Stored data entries
*** Block opens ***
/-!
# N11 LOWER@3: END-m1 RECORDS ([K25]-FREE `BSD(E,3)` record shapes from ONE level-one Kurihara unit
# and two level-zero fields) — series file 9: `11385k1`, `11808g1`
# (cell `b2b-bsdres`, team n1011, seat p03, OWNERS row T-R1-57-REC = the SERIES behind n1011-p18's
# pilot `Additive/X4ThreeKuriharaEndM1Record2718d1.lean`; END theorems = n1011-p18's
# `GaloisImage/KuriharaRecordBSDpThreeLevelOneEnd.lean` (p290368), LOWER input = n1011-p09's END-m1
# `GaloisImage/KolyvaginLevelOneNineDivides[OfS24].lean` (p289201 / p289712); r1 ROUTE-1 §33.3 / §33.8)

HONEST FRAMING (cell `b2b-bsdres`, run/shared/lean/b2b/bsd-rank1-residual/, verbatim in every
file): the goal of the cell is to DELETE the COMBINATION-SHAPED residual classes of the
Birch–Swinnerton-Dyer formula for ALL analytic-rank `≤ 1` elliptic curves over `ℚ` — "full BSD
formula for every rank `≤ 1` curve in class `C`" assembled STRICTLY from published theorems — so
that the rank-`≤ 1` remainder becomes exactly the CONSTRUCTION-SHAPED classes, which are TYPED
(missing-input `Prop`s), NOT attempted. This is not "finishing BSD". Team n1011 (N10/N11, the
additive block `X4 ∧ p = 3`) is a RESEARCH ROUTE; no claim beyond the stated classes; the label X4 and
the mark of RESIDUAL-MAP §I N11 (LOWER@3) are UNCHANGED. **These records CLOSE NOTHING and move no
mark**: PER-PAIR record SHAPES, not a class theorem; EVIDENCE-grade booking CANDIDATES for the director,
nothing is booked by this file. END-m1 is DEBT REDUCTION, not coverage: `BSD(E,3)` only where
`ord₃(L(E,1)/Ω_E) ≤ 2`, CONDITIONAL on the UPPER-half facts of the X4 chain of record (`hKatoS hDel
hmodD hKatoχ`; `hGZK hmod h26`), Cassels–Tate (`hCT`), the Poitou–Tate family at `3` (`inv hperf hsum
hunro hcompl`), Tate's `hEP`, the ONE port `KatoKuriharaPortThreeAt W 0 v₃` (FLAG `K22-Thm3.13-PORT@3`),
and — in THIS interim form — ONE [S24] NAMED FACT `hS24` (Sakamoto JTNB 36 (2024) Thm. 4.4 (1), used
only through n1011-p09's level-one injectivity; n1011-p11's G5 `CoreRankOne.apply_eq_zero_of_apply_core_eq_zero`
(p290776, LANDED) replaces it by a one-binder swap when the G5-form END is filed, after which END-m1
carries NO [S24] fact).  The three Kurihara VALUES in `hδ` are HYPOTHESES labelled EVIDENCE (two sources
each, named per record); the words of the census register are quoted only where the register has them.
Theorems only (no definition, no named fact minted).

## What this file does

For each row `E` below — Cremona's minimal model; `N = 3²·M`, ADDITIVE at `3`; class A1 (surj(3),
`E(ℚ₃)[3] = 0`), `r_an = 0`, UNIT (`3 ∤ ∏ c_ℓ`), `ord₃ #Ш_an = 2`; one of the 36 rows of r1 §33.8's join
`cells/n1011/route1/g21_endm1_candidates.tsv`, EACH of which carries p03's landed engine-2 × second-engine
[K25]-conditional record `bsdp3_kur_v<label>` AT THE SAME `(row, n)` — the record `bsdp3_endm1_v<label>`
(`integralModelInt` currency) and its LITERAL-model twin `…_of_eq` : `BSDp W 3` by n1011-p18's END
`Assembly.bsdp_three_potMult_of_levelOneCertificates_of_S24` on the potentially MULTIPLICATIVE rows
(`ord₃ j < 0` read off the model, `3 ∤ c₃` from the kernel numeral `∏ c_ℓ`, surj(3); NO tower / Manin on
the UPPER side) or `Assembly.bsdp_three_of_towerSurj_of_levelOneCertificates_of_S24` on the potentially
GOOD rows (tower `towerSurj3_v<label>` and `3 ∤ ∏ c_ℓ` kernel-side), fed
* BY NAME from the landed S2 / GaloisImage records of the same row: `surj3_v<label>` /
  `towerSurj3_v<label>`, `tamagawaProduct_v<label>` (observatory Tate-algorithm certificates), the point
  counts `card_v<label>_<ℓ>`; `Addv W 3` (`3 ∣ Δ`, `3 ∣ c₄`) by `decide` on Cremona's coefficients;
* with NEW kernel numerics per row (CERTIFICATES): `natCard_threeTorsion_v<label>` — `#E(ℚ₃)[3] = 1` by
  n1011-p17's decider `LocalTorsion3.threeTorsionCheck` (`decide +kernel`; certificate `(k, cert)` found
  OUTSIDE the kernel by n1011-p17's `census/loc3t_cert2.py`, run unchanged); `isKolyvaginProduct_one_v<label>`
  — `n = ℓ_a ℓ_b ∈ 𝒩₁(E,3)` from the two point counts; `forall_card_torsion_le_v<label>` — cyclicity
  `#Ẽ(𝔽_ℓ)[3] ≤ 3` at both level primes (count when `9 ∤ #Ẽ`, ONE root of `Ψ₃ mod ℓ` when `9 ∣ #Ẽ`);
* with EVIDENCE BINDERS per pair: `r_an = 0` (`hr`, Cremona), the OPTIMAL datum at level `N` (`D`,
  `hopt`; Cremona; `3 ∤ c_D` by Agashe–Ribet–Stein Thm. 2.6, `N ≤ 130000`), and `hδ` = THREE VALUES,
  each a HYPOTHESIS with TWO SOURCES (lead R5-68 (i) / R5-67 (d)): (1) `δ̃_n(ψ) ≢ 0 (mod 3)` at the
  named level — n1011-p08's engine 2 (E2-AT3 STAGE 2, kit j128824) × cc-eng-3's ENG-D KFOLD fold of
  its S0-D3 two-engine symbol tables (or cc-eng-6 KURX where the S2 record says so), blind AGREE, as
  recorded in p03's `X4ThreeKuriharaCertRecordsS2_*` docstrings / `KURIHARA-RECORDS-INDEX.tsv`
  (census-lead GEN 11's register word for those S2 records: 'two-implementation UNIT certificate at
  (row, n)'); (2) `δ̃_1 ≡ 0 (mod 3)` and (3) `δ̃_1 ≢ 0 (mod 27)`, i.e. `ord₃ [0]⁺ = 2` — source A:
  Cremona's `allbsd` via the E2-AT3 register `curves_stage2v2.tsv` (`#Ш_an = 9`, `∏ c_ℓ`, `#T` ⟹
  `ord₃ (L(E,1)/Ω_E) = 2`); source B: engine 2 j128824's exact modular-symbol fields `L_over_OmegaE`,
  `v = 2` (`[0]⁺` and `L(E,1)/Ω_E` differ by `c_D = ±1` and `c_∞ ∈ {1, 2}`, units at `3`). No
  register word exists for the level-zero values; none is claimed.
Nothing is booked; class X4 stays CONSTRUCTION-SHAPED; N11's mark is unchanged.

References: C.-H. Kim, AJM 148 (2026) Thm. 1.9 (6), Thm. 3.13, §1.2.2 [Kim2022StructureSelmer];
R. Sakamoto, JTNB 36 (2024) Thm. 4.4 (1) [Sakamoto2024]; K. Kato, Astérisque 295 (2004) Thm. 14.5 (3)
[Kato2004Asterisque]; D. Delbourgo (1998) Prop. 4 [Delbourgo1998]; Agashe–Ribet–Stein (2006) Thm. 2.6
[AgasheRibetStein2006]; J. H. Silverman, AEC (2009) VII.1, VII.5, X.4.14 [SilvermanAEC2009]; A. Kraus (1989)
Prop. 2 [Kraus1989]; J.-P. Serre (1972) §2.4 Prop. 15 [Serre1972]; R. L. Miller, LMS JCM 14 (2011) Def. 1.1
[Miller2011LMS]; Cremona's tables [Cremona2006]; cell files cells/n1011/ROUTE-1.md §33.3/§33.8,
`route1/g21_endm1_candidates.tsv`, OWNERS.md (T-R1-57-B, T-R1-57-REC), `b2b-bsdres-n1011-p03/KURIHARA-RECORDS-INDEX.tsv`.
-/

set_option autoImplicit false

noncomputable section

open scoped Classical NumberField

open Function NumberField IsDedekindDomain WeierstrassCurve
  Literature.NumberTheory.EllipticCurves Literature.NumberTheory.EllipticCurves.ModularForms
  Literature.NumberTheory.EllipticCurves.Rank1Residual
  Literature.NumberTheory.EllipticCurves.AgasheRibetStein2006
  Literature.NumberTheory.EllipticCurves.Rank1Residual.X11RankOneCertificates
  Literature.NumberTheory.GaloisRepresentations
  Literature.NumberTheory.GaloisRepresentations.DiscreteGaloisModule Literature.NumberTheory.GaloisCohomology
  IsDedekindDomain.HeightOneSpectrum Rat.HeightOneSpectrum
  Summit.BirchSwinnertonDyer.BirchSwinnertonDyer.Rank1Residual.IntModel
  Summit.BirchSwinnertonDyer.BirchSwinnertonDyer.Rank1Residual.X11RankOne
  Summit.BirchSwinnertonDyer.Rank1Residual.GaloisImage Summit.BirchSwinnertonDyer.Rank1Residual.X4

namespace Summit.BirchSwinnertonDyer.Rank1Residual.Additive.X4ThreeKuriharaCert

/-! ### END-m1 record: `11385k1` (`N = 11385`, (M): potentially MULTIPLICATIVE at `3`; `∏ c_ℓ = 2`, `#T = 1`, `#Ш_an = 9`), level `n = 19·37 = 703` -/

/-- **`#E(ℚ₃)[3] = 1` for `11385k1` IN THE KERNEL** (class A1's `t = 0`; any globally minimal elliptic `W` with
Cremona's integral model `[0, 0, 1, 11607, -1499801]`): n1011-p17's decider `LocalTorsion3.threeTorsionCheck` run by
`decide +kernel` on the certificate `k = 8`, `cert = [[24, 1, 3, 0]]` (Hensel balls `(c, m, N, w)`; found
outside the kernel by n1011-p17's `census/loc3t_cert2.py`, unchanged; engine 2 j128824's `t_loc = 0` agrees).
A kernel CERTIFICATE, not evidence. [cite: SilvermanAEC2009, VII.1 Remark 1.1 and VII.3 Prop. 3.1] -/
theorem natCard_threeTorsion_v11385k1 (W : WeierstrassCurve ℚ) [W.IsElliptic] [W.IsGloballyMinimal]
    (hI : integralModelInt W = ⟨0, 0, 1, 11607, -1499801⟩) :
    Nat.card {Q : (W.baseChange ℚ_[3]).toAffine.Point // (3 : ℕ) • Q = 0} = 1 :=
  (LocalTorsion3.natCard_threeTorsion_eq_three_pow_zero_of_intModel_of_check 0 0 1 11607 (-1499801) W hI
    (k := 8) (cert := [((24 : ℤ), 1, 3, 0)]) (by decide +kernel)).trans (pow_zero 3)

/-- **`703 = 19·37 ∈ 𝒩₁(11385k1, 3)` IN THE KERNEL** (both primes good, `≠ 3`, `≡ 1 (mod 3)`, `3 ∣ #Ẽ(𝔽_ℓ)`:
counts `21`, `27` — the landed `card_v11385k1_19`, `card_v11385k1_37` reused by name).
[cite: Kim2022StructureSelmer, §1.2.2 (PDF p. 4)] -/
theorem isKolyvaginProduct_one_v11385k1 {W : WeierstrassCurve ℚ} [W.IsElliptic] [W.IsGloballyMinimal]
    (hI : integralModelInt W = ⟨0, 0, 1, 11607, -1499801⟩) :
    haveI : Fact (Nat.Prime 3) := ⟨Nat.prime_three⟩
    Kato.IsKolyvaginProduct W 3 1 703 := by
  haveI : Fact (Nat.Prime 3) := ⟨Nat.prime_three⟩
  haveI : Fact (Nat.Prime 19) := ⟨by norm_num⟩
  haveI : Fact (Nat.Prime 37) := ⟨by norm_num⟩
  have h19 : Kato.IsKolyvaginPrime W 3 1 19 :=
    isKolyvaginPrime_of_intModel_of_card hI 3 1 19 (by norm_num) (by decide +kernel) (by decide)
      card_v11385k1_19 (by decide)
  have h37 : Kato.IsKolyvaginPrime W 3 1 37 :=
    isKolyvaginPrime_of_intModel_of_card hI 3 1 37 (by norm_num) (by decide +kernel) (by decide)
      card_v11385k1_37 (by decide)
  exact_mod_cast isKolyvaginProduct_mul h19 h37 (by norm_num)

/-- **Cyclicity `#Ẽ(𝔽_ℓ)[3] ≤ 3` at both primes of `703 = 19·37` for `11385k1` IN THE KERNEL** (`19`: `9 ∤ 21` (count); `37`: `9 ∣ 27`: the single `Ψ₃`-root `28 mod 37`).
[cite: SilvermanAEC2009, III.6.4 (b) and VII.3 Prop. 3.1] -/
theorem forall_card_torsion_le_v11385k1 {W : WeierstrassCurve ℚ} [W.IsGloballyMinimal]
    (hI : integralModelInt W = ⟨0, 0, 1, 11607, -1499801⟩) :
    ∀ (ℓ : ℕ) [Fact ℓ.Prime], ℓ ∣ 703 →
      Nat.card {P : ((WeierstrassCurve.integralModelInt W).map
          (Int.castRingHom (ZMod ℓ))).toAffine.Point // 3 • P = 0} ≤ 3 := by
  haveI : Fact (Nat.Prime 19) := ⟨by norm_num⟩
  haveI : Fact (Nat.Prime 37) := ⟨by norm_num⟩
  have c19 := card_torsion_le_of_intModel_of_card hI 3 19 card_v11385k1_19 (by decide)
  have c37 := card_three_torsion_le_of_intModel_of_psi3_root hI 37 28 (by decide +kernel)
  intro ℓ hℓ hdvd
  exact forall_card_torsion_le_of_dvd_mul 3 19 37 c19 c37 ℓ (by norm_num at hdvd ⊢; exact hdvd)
*** Block closes ***
Problem requirements: Scan the lines above for "OWNERS", then copy every one that has it.

Solution for this problem:
# (cell `b2b-bsdres`, team n1011, seat p03, OWNERS row T-R1-57-REC = the SERIES behind n1011-p18's
`route1/g21_endm1_candidates.tsv`, OWNERS.md (T-R1-57-B, T-R1-57-REC), `b2b-bsdres-n1011-p03/KURIHARA-RECORDS-INDEX.tsv`.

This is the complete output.